Dataset entries:
/---
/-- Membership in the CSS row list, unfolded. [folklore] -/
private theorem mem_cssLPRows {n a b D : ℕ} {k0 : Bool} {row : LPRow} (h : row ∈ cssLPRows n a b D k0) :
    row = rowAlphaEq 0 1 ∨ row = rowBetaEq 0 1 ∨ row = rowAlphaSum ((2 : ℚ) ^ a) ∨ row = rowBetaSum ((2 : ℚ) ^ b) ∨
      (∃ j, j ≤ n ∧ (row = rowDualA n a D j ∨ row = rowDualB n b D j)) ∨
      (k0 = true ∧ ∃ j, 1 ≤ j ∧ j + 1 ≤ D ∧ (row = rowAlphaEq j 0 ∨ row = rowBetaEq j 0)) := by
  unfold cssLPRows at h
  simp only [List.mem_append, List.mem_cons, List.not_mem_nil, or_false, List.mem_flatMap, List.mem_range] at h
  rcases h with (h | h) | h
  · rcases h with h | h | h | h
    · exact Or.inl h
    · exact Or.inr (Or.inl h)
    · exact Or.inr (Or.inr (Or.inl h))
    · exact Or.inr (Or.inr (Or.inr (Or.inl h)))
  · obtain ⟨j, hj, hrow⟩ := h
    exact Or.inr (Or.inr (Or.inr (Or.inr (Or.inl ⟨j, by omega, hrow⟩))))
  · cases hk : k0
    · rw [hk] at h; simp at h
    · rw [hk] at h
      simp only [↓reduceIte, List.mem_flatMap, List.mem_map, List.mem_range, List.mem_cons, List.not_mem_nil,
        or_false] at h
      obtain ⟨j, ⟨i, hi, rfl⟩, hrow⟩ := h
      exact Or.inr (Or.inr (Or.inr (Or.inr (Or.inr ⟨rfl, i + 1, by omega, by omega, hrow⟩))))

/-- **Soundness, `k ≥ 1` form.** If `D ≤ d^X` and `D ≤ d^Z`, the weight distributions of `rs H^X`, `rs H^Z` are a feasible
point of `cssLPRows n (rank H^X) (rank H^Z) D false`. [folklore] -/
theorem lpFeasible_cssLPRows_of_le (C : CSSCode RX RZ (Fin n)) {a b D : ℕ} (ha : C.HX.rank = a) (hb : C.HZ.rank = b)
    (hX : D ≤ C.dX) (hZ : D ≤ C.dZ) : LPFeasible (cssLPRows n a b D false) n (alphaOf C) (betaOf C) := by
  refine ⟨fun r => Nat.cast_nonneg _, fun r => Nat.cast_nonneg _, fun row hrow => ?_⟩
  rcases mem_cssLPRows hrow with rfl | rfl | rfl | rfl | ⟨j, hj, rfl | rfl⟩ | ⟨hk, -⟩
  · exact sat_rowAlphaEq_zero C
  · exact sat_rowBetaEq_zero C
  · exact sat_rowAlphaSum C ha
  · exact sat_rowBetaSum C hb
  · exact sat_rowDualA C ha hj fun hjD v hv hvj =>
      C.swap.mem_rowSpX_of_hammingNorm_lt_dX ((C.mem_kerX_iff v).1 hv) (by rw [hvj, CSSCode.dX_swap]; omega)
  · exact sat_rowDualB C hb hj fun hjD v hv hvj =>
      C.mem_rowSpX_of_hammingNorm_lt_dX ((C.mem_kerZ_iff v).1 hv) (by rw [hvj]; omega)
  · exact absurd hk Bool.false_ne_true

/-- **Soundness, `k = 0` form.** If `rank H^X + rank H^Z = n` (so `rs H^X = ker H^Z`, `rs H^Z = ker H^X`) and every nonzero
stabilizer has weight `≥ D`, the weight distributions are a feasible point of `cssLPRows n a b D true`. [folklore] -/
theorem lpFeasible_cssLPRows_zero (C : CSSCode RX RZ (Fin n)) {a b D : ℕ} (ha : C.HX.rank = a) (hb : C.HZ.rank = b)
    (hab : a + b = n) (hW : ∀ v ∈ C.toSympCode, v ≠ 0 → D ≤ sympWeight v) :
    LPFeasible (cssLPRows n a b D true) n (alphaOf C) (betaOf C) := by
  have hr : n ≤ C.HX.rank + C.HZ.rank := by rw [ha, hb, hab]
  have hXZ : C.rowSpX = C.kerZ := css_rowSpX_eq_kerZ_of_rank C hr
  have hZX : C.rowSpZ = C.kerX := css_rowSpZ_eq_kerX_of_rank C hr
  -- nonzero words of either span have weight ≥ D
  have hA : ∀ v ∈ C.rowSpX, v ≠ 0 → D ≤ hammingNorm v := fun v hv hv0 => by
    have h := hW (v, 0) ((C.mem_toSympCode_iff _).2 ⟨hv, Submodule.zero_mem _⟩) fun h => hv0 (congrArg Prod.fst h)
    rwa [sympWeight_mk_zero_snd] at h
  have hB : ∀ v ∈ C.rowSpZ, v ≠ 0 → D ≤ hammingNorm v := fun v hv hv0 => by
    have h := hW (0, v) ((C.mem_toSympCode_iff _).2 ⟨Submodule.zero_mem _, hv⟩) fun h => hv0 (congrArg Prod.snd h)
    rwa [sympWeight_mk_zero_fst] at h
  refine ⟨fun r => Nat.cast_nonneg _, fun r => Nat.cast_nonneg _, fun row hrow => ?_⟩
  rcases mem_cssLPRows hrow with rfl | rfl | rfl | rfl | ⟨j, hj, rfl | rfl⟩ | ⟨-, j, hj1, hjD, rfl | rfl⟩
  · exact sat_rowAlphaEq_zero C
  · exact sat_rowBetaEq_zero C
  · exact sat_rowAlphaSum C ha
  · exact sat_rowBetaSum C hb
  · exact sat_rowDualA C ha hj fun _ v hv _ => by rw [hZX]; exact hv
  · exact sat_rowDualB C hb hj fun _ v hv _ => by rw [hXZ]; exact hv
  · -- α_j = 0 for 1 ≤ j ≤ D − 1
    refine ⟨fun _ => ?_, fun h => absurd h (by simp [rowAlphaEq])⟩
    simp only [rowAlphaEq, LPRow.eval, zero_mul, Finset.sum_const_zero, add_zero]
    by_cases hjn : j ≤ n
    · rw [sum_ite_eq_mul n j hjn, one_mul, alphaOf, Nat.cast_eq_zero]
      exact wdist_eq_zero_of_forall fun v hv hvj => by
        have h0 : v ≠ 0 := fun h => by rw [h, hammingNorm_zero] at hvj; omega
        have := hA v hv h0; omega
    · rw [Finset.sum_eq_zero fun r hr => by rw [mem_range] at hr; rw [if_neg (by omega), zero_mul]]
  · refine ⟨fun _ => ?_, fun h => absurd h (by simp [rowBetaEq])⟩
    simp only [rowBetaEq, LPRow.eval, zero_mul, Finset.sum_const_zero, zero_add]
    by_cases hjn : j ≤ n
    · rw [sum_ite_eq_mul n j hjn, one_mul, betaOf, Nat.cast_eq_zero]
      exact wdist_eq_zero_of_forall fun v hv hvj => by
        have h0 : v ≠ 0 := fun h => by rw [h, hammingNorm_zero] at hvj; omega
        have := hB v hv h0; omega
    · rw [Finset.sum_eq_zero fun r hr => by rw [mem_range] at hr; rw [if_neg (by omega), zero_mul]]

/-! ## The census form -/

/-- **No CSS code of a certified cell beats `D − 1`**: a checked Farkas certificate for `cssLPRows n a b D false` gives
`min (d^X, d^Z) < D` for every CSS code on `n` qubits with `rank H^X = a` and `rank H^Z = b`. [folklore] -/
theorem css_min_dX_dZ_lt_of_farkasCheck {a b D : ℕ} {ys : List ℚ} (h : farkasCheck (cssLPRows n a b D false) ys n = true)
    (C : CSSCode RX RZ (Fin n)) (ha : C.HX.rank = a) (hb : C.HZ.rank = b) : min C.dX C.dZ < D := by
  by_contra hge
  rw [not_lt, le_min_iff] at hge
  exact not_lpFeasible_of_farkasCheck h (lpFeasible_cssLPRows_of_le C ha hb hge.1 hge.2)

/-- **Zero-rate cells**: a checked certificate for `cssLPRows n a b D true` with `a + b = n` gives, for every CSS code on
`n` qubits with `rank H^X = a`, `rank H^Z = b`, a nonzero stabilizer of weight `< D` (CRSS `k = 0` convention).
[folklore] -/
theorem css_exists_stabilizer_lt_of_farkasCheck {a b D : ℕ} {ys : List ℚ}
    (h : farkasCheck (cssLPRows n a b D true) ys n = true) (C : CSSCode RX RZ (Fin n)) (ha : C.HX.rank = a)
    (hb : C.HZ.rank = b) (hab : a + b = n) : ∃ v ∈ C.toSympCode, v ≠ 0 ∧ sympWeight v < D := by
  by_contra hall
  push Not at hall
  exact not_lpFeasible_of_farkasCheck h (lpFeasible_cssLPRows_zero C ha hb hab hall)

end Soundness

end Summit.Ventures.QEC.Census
\---
TASK PROMPT:
Show every line in the entries above that contains the string "certificate".

EXERCISE SOLUTION:
/-- **No CSS code of a certified cell beats `D − 1`**: a checked Farkas certificate for `cssLPRows n a b D false` gives
/-- **Zero-rate cells**: a checked certificate for `cssLPRows n a b D true` with `a + b = n` gives, for every CSS code on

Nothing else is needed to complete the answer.